/-- ★★★ **ONE REGIME, PRINT'S CURRENCY: ⟨PINNED-PRINTED₁∘ + FLOOR⟩ ⇒ ✓K's ⟨COND-ODDS₁∘⟩.**  Hypothesis (TAILSUP₁∘'s quantifier prefix, then; all letters after `F, γ`): constants
`C`, `A : ℕ`, `c > 0` (no sign condition on `C`: `max C 0` is used inside); (FLOOR) at EVERY level `J` a floor `q > 0` with `ofReal(q)·Gibbs_{J+1}(D⁻¹B) ≤ Gibbs_{J+1}(D⁻¹B ∩ histGood)` for measurable `B` in the interior window;
(ROWS) for every `J`, fine plaquette `p ∈ T_{J+1}` and measurable `B` in the interior window, in TOTAL-mass currency,
`Gibbs_{J+1}(D⁻¹B ∩ {θBal L γ b₀ p₀ (J+1) ≤ dist1 U(∂p)}) ≤ ofReal(C·β_{J+1}^A·e^{−c·pFun b₀ p₀ (g_{J+1})²})·Gibbs_{J+1}(D⁻¹B)`, `g_{J+1} = √(γL^{−(J+1)})` — print's per-plaquette large-field
factor.  The smallness profile `s J = A'·(1∕2)^{J+1}`, its threshold `J₀` (after `F.m`) and the weights are produced here (companion `…SupTailCoverUnionEventual` §1, lit `perHeight_bound`; `p₀ ≥ 1` and `γ ≤ 1` by
`pS ↦ max pS 1`, `γ₁ ↦ min γ₁ 1`), then companion §2 `condGoodOddsDepthOneInt_of_pinnedTotalFineInt_eventual`. [cite: Balaban1985UV3, (2) p.256, (7) p.257, (38)-(40) p.266 and (71) p.273] -/
theorem condGoodOddsDepthOneInt_of_pinnedPrinted_floor
    (h : ∀ (L : ℕ), ∃ c₀ : ℝ, 0 < c₀ ∧ c₀ ≤ 1 ∧ ∀ (c : ℝ), 0 < c → c ≤ c₀ → ∃ pS : ℝ, ∀ (b₀ p₀ : ℝ), 0 < b₀ → pS ≤ p₀ → 0 < p₀ →
      ∃ γ₁ : ℝ, 0 < γ₁ ∧ ∀ (F : T3Family) (γ : ℝ), F.L = L → 0 < γ → γ ≤ γ₁ →
        ∃ (C : ℝ) (A : ℕ) (cT : ℝ), 0 < cT ∧
          (∀ J : ℕ, ∃ q : ℝ, 0 < q ∧ ∀ (B : Set (GaugeField (F.P J) 0 (Matrix.specialUnitaryGroup (Fin 2) ℂ))), MeasurableSet B →
            B ⊆ {U | PlaqSmall (θBal F.L γ (c * b₀) p₀ J) U} →
            ENNReal.ofReal q * gibbsK F ℰp γ (J + 1) (descendTo F ℰp J (J + 1) (Nat.le_succ J) ⁻¹' B) ≤
              gibbsK F ℰp γ (J + 1) (descendTo F ℰp J (J + 1) (Nat.le_succ J) ⁻¹' B ∩ histGood F ℰp (θBal F.L γ b₀ p₀) (J + 1) J)) ∧
          ∀ (J : ℕ) (p : Plaq (F.P (J + 1)) 0) (B : Set (GaugeField (F.P J) 0 (Matrix.specialUnitaryGroup (Fin 2) ℂ))), MeasurableSet B →
            B ⊆ {U | PlaqSmall (θBal F.L γ (c * b₀) p₀ J) U} →
            gibbsK F ℰp γ (J + 1) (descendTo F ℰp J (J + 1) (Nat.le_succ J) ⁻¹' B ∩
                {U | θBal F.L γ b₀ p₀ (J + 1) ≤ dist1 (GaugeField.plaqHol U p)}) ≤
              ENNReal.ofReal (C * (F.scheme ℰp γ).β (J + 1) ^ A *
                  Real.exp (-(cT * B10.pFun b₀ p₀ (Real.sqrt (γ * ((F.L : ℝ)⁻¹) ^ (J + 1))) ^ 2))) *
                gibbsK F ℰp γ (J + 1) (descendTo F ℰp J (J + 1) (Nat.le_succ J) ⁻¹' B)) :
    ∀ (L : ℕ), ∃ c₀ : ℝ, 0 < c₀ ∧ c₀ ≤ 1 ∧ ∀ (c : ℝ), 0 < c → c ≤ c₀ → ∃ pS : ℝ, ∀ (b₀ p₀ : ℝ), 0 < b₀ → pS ≤ p₀ → 0 < p₀ →
      ∃ γ₁ : ℝ, 0 < γ₁ ∧ ∀ (F : T3Family) (γ : ℝ), F.L = L → 0 < γ → γ ≤ γ₁ →
        ∃ τ : ℕ → ℝ, (∀ J, 0 ≤ τ J) ∧ (∀ a : ℕ, Tendsto (fun J : ℕ => ((J : ℝ) + 1) ^ a * τ J) atTop (𝓝 0)) ∧
          ∀ (J : ℕ) (B : Set (GaugeField (F.P J) 0 (Matrix.specialUnitaryGroup (Fin 2) ℂ))), MeasurableSet B →
            B ⊆ {U | PlaqSmall (θBal F.L γ (c * b₀) p₀ J) U} →
            gibbsK F ℰp γ (J + 1) (descendTo F ℰp J (J + 1) (Nat.le_succ J) ⁻¹' B) ≤
              ENNReal.ofReal (Real.exp (τ J)) *
                gibbsK F ℰp γ (J + 1) (descendTo F ℰp J (J + 1) (Nat.le_succ J) ⁻¹' B ∩ histGood F ℰp (θBal F.L γ b₀ p₀) (J + 1) J) := by
  refine condGoodOddsDepthOneInt_of_pinnedTotalFineInt_eventual fun L => ?_
  obtain ⟨c₀, hc₀, hc₀1, hc⟩ := h L
  refine ⟨c₀, hc₀, hc₀1, fun c hcpos hcle => ?_⟩
  obtain ⟨pS, hpS⟩ := hc c hcpos hcle
  refine ⟨max pS 1, fun b₀ p₀ hb₀ hpS' hp₀ => ?_⟩
  have hp1 : 1 ≤ p₀ := le_trans (le_max_right pS 1) hpS'
  obtain ⟨γ₁, hγ₁, hγ₁F⟩ := hpS b₀ p₀ hb₀ (le_trans (le_max_left pS 1) hpS') hp₀
  refine ⟨min γ₁ 1, lt_min hγ₁ one_pos, fun F γ hFL hγ hγle => ?_⟩
  have hγ1 : γ ≤ 1 := le_trans hγle (min_le_right γ₁ 1)
  obtain ⟨C, A, cT, hcT, hfloor, hrows⟩ := hγ₁F F γ hFL hγ (le_trans hγle (min_le_left γ₁ 1))
  choose q hq hqfloor using hfloor
  -- a non-negative prefactor `max C 0` (the rows with `C` imply the rows with `max C 0`)
  have hC : 0 ≤ max C 0 := le_max_right C 0
  have hw : ∀ J : ℕ, C * (F.scheme ℰp γ).β (J + 1) ^ A * Real.exp (-(cT * B10.pFun b₀ p₀ (Real.sqrt (γ * ((F.L : ℝ)⁻¹) ^ (J + 1))) ^ 2)) ≤
      max C 0 * (F.scheme ℰp γ).β (J + 1) ^ A * Real.exp (-(cT * B10.pFun b₀ p₀ (Real.sqrt (γ * ((F.L : ℝ)⁻¹) ^ (J + 1))) ^ 2)) := fun J =>
    mul_le_mul_of_nonneg_right (mul_le_mul_of_nonneg_right (le_max_left C 0) (pow_nonneg (F.scheme_β_nonneg ℰp hγ.le (J + 1)) A))
      (Real.exp_nonneg _)
  -- the profile `s J = A'·(1/2)^{J+1}` with lit `perHeight_bound`'s constant
  set A' : ℝ := 72 * max C 0 * (F.L : ℝ) ^ (3 * F.m) * γ⁻¹ ^ A *
    Real.exp ((((3 : ℝ) + A) * Real.log F.L + Real.log 2) ^ 2 / (4 * (cT * b₀ ^ 2 * Real.log F.L ^ 2 / 4))) with hA'
  have hA'0 : 0 ≤ A' := by
    have : (0 : ℝ) ≤ γ⁻¹ := inv_nonneg.mpr hγ.le
    positivity
  obtain ⟨J₀, hJ₀⟩ := geometricProfile_eventually_le_half A'
  refine ⟨J₀, fun J => A' * ((1 : ℝ) / 2) ^ (J + 1), q,
    fun J _ => max C 0 * (F.scheme ℰp γ).β (J + 1) ^ A * Real.exp (-(cT * B10.pFun b₀ p₀ (Real.sqrt (γ * ((F.L : ℝ)⁻¹) ^ (J + 1))) ^ 2)),
    geometricProfile_nonneg hA'0, hJ₀, geometricProfile_superpoly hA'0, fun J _ => ?_, fun J => ?_, hq, fun J _ B hB hBW => hqfloor J B hB hBW,
    fun J p B hB hBW => (hrows J p B hB hBW).trans (mul_le_mul' (ENNReal.ofReal_le_ofReal (hw J)) le_rfl)⟩
  · exact mul_nonneg (mul_nonneg hC (pow_nonneg (F.scheme_β_nonneg ℰp hγ.le (J + 1)) A)) (Real.exp_nonneg _)
  · rw [Finset.sum_const, Finset.card_univ, nsmul_eq_mul]
    exact levelSum_printed_le_geometric F hγ hγ1 hb₀ hp1 hC A hcT J

/-- ★★★ **TWO REGIMES, FIBREWISE, PRINT'S CURRENCY: ⟨FIBRE-TAIL-PRINTED₁∘ + MOMENT-LIN₁∘ + FLOOR⟩ ⇒ ✓K's ⟨COND-ODDS₁∘⟩.**  Hypothesis (TAILSUP₁∘'s prefix, then; all letters after
`F, γ`): a splitting radius `δ₀ ≥ 0`, constants `C` (any sign), `A : ℕ`, `c > 0` and a moment slope `cM < δ₀²∕4`; (FLOOR) at EVERY level `J` a floor `q > 0` as in ✓O; and for every
level `J`, fine plaquette `p ∈ T_{J+1}`, for `(dU_{J+1}.map D)`-a.e. datum `V` in the INTERIOR window (`κ_V = condLaw dU_{J+1} D_{J,J+1} V`):
(TAIL) `∫⁻_{θBal_{J+1} ≤ dist1 U(∂p) < δ₀} boltzmann dκ_V ≤ ofReal(C·β_{J+1}^A·e^{−c·pFun b₀ p₀ (g_{J+1})²})·∫⁻ boltzmann dκ_V` — the moderate window-exit fraction in print's
per-plaquette currency; (MOMENT-LIN) `⨍ β_{J+1}(1 − Re tr U(∂p)) d(κ_V.withDensity e^{−β_{J+1}A_{¬p}}) ≤ cM·β_{J+1}` — a LINEAR first moment of the deleted plaquette's tilted
action (content iff `δ₀² ≤ 8`: the trivial slope is `cM = 2`).  The profile `s J = (A'_mod + A'_far)·(1∕2)^{J+1}`, `J₀` (after `F.m`), `σm`, `M J = cM·β_{J+1}` are produced
here (companion §1), then ✓P `condGoodOddsDepthOneInt_of_fibreTail_farMoment`. [cite: Balaban1985UV3, (2) p.256, (7) p.257, (38)-(40) p.266 and (67)-(71) p.273] -/
theorem condGoodOddsDepthOneInt_of_fibreTailPrinted_linearMoment_floor
    (h : ∀ (L : ℕ), ∃ c₀ : ℝ, 0 < c₀ ∧ c₀ ≤ 1 ∧ ∀ (c : ℝ), 0 < c → c ≤ c₀ → ∃ pS : ℝ, ∀ (b₀ p₀ : ℝ), 0 < b₀ → pS ≤ p₀ → 0 < p₀ →
      ∃ γ₁ : ℝ, 0 < γ₁ ∧ ∀ (F : T3Family) (γ : ℝ), F.L = L → 0 < γ → γ ≤ γ₁ →
        ∃ (δ₀ C : ℝ) (A : ℕ) (cT cM : ℝ), 0 ≤ δ₀ ∧ 0 < cT ∧ cM < δ₀ ^ 2 / 4 ∧
          (∀ J : ℕ, ∃ q : ℝ, 0 < q ∧ ∀ (B : Set (GaugeField (F.P J) 0 (Matrix.specialUnitaryGroup (Fin 2) ℂ))), MeasurableSet B →
            B ⊆ {U | PlaqSmall (θBal F.L γ (c * b₀) p₀ J) U} →
            ENNReal.ofReal q * gibbsK F ℰp γ (J + 1) (descendTo F ℰp J (J + 1) (Nat.le_succ J) ⁻¹' B) ≤
              gibbsK F ℰp γ (J + 1) (descendTo F ℰp J (J + 1) (Nat.le_succ J) ⁻¹' B ∩ histGood F ℰp (θBal F.L γ b₀ p₀) (J + 1) J)) ∧
          (∀ (J : ℕ) (p : Plaq (F.P (J + 1)) 0),
            ∀ᵐ V ∂((fieldMeasure (F.P (J + 1)) 0 (Matrix.specialUnitaryGroup (Fin 2) ℂ)).map (descendTo F ℰp J (J + 1) (Nat.le_succ J))),
              PlaqSmall (θBal F.L γ (c * b₀) p₀ J) V →
                ∫⁻ U in {U | θBal F.L γ b₀ p₀ (J + 1) ≤ dist1 (GaugeField.plaqHol U p) ∧ dist1 (GaugeField.plaqHol U p) < δ₀},
                    ENNReal.ofReal (boltzmann (F.P (J + 1)) ((F.scheme ℰp γ).β (J + 1)) U)
                    ∂(condLaw (fieldMeasure (F.P (J + 1)) 0 (Matrix.specialUnitaryGroup (Fin 2) ℂ)) (descendTo F ℰp J (J + 1) (Nat.le_succ J)) V) ≤
                  ENNReal.ofReal (C * (F.scheme ℰp γ).β (J + 1) ^ A *
                      Real.exp (-(cT * B10.pFun b₀ p₀ (Real.sqrt (γ * ((F.L : ℝ)⁻¹) ^ (J + 1))) ^ 2))) *
                    ∫⁻ U, ENNReal.ofReal (boltzmann (F.P (J + 1)) ((F.scheme ℰp γ).β (J + 1)) U)
                      ∂(condLaw (fieldMeasure (F.P (J + 1)) 0 (Matrix.specialUnitaryGroup (Fin 2) ℂ)) (descendTo F ℰp J (J + 1) (Nat.le_succ J)) V)) ∧
          (∀ (J : ℕ) (p : Plaq (F.P (J + 1)) 0),
            ∀ᵐ V ∂((fieldMeasure (F.P (J + 1)) 0 (Matrix.specialUnitaryGroup (Fin 2) ℂ)).map (descendTo F ℰp J (J + 1) (Nat.le_succ J))),
              PlaqSmall (θBal F.L γ (c * b₀) p₀ J) V →
                ⨍ U, (F.scheme ℰp γ).β (J + 1) * (1 - reTr (GaugeField.plaqHol U p))
                  ∂((condLaw (fieldMeasure (F.P (J + 1)) 0 (Matrix.specialUnitaryGroup (Fin 2) ℂ)) (descendTo F ℰp J (J + 1) (Nat.le_succ J)) V).withDensity
                    fun U => ENNReal.ofReal (Real.exp (-((F.scheme ℰp γ).β (J + 1) *
                      (wilsonAction4 U - (1 - reTr (GaugeField.plaqHol U p))))))) ≤ cM * (F.scheme ℰp γ).β (J + 1))) :
    ∀ (L : ℕ), ∃ c₀ : ℝ, 0 < c₀ ∧ c₀ ≤ 1 ∧ ∀ (c : ℝ), 0 < c → c ≤ c₀ → ∃ pS : ℝ, ∀ (b₀ p₀ : ℝ), 0 < b₀ → pS ≤ p₀ → 0 < p₀ →
      ∃ γ₁ : ℝ, 0 < γ₁ ∧ ∀ (F : T3Family) (γ : ℝ), F.L = L → 0 < γ → γ ≤ γ₁ →
        ∃ τ : ℕ → ℝ, (∀ J, 0 ≤ τ J) ∧ (∀ a : ℕ, Tendsto (fun J : ℕ => ((J : ℝ) + 1) ^ a * τ J) atTop (𝓝 0)) ∧
          ∀ (J : ℕ) (B : Set (GaugeField (F.P J) 0 (Matrix.specialUnitaryGroup (Fin 2) ℂ))), MeasurableSet B →
            B ⊆ {U | PlaqSmall (θBal F.L γ (c * b₀) p₀ J) U} →
            gibbsK F ℰp γ (J + 1) (descendTo F ℰp J (J + 1) (Nat.le_succ J) ⁻¹' B) ≤
              ENNReal.ofReal (Real.exp (τ J)) *
                gibbsK F ℰp γ (J + 1) (descendTo F ℰp J (J + 1) (Nat.le_succ J) ⁻¹' B ∩ histGood F ℰp (θBal F.L γ b₀ p₀) (J + 1) J) := by
  refine condGoodOddsDepthOneInt_of_fibreTail_farMoment fun L => ?_
  obtain ⟨c₀, hc₀, hc₀1, hc⟩ := h L
  refine ⟨c₀, hc₀, hc₀1, fun c hcpos hcle => ?_⟩
  obtain ⟨pS, hpS⟩ := hc c hcpos hcle
  refine ⟨max pS 1, fun b₀ p₀ hb₀ hpS' hp₀ => ?_⟩
  have hp1 : 1 ≤ p₀ := le_trans (le_max_right pS 1) hpS'
  obtain ⟨γ₁, hγ₁, hγ₁F⟩ := hpS b₀ p₀ hb₀ (le_trans (le_max_left pS 1) hpS') hp₀
  refine ⟨min γ₁ 1, lt_min hγ₁ one_pos, fun F γ hFL hγ hγle => ?_⟩
  have hγ1 : γ ≤ 1 := le_trans hγle (min_le_right γ₁ 1)
  obtain ⟨δ₀, C, A, cT, cM, hδ₀, hcT, hκ, hfloor, htail, hmom⟩ := hγ₁F F γ hFL hγ (le_trans hγle (min_le_left γ₁ 1))
  choose q hq hqfloor using hfloor
  -- a non-negative prefactor `max C 0` (the fibre tails with `C` imply the fibre tails with `max C 0`)
  have hC : 0 ≤ max C 0 := le_max_right C 0
  have hw : ∀ J : ℕ, C * (F.scheme ℰp γ).β (J + 1) ^ A * Real.exp (-(cT * B10.pFun b₀ p₀ (Real.sqrt (γ * ((F.L : ℝ)⁻¹) ^ (J + 1))) ^ 2)) ≤
      max C 0 * (F.scheme ℰp γ).β (J + 1) ^ A * Real.exp (-(cT * B10.pFun b₀ p₀ (Real.sqrt (γ * ((F.L : ℝ)⁻¹) ^ (J + 1))) ^ 2)) := fun J =>
    mul_le_mul_of_nonneg_right (mul_le_mul_of_nonneg_right (le_max_left C 0) (pow_nonneg (F.scheme_β_nonneg ℰp hγ.le (J + 1)) A))
      (Real.exp_nonneg _)
  -- the profile `s J = (A'_mod + A'_far)·(1/2)^{J+1}`
  obtain ⟨A', hA'⟩ : ∃ A' : ℝ, A' = 72 * max C 0 * (F.L : ℝ) ^ (3 * F.m) * γ⁻¹ ^ A *
      Real.exp ((((3 : ℝ) + A) * Real.log F.L + Real.log 2) ^ 2 / (4 * (cT * b₀ ^ 2 * Real.log F.L ^ 2 / 4))) +
    72 * 24 * (F.L : ℝ) ^ (3 * F.m) * γ ^ 4 / (δ₀ ^ 2 / 4 - cM) ^ 4 := ⟨_, rfl⟩
  have hA'0 : 0 ≤ A' := by
    have : (0 : ℝ) ≤ γ⁻¹ := inv_nonneg.mpr hγ.le
    have : (0 : ℝ) < δ₀ ^ 2 / 4 - cM := sub_pos.mpr hκ
    rw [hA']
    positivity
  obtain ⟨J₀, hJ₀⟩ := geometricProfile_eventually_le_half A'
  refine ⟨δ₀, J₀, fun J => A' * ((1 : ℝ) / 2) ^ (J + 1), q,
    fun J _ => max C 0 * (F.scheme ℰp γ).β (J + 1) ^ A * Real.exp (-(cT * B10.pFun b₀ p₀ (Real.sqrt (γ * ((F.L : ℝ)⁻¹) ^ (J + 1))) ^ 2)),
    fun J => cM * (F.scheme ℰp γ).β (J + 1), hδ₀, geometricProfile_nonneg hA'0, hJ₀, geometricProfile_superpoly hA'0, fun J _ => ?_, fun J => ?_, hq,
    fun J _ B hB hBW => hqfloor J B hB hBW,
    fun J p => (htail J p).mono fun V hV hVW => (hV hVW).trans (mul_le_mul' (ENNReal.ofReal_le_ofReal (hw J)) le_rfl), hmom⟩
  · exact mul_nonneg (mul_nonneg hC (pow_nonneg (F.scheme_β_nonneg ℰp hγ.le (J + 1)) A)) (Real.exp_nonneg _)
  · dsimp only
    rw [Finset.sum_const, Finset.card_univ, nsmul_eq_mul, hA', add_mul]
    exact add_le_add (levelSum_printed_le_geometric F hγ hγ1 hb₀ hp1 hC A hcT J) (farLevelSum_le_geometric F hγ hκ J)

***

Try it: In the listing above, find the lines holding the word "hrows" and copy them.

Worked solution:
  obtain ⟨C, A, cT, hcT, hfloor, hrows⟩ := hγ₁F F γ hFL hγ (le_trans hγle (min_le_left γ₁ 1))
    fun J p B hB hBW => (hrows J p B hB hBW).trans (mul_le_mul' (ENNReal.ofReal_le_ofReal (hw J)) le_rfl)⟩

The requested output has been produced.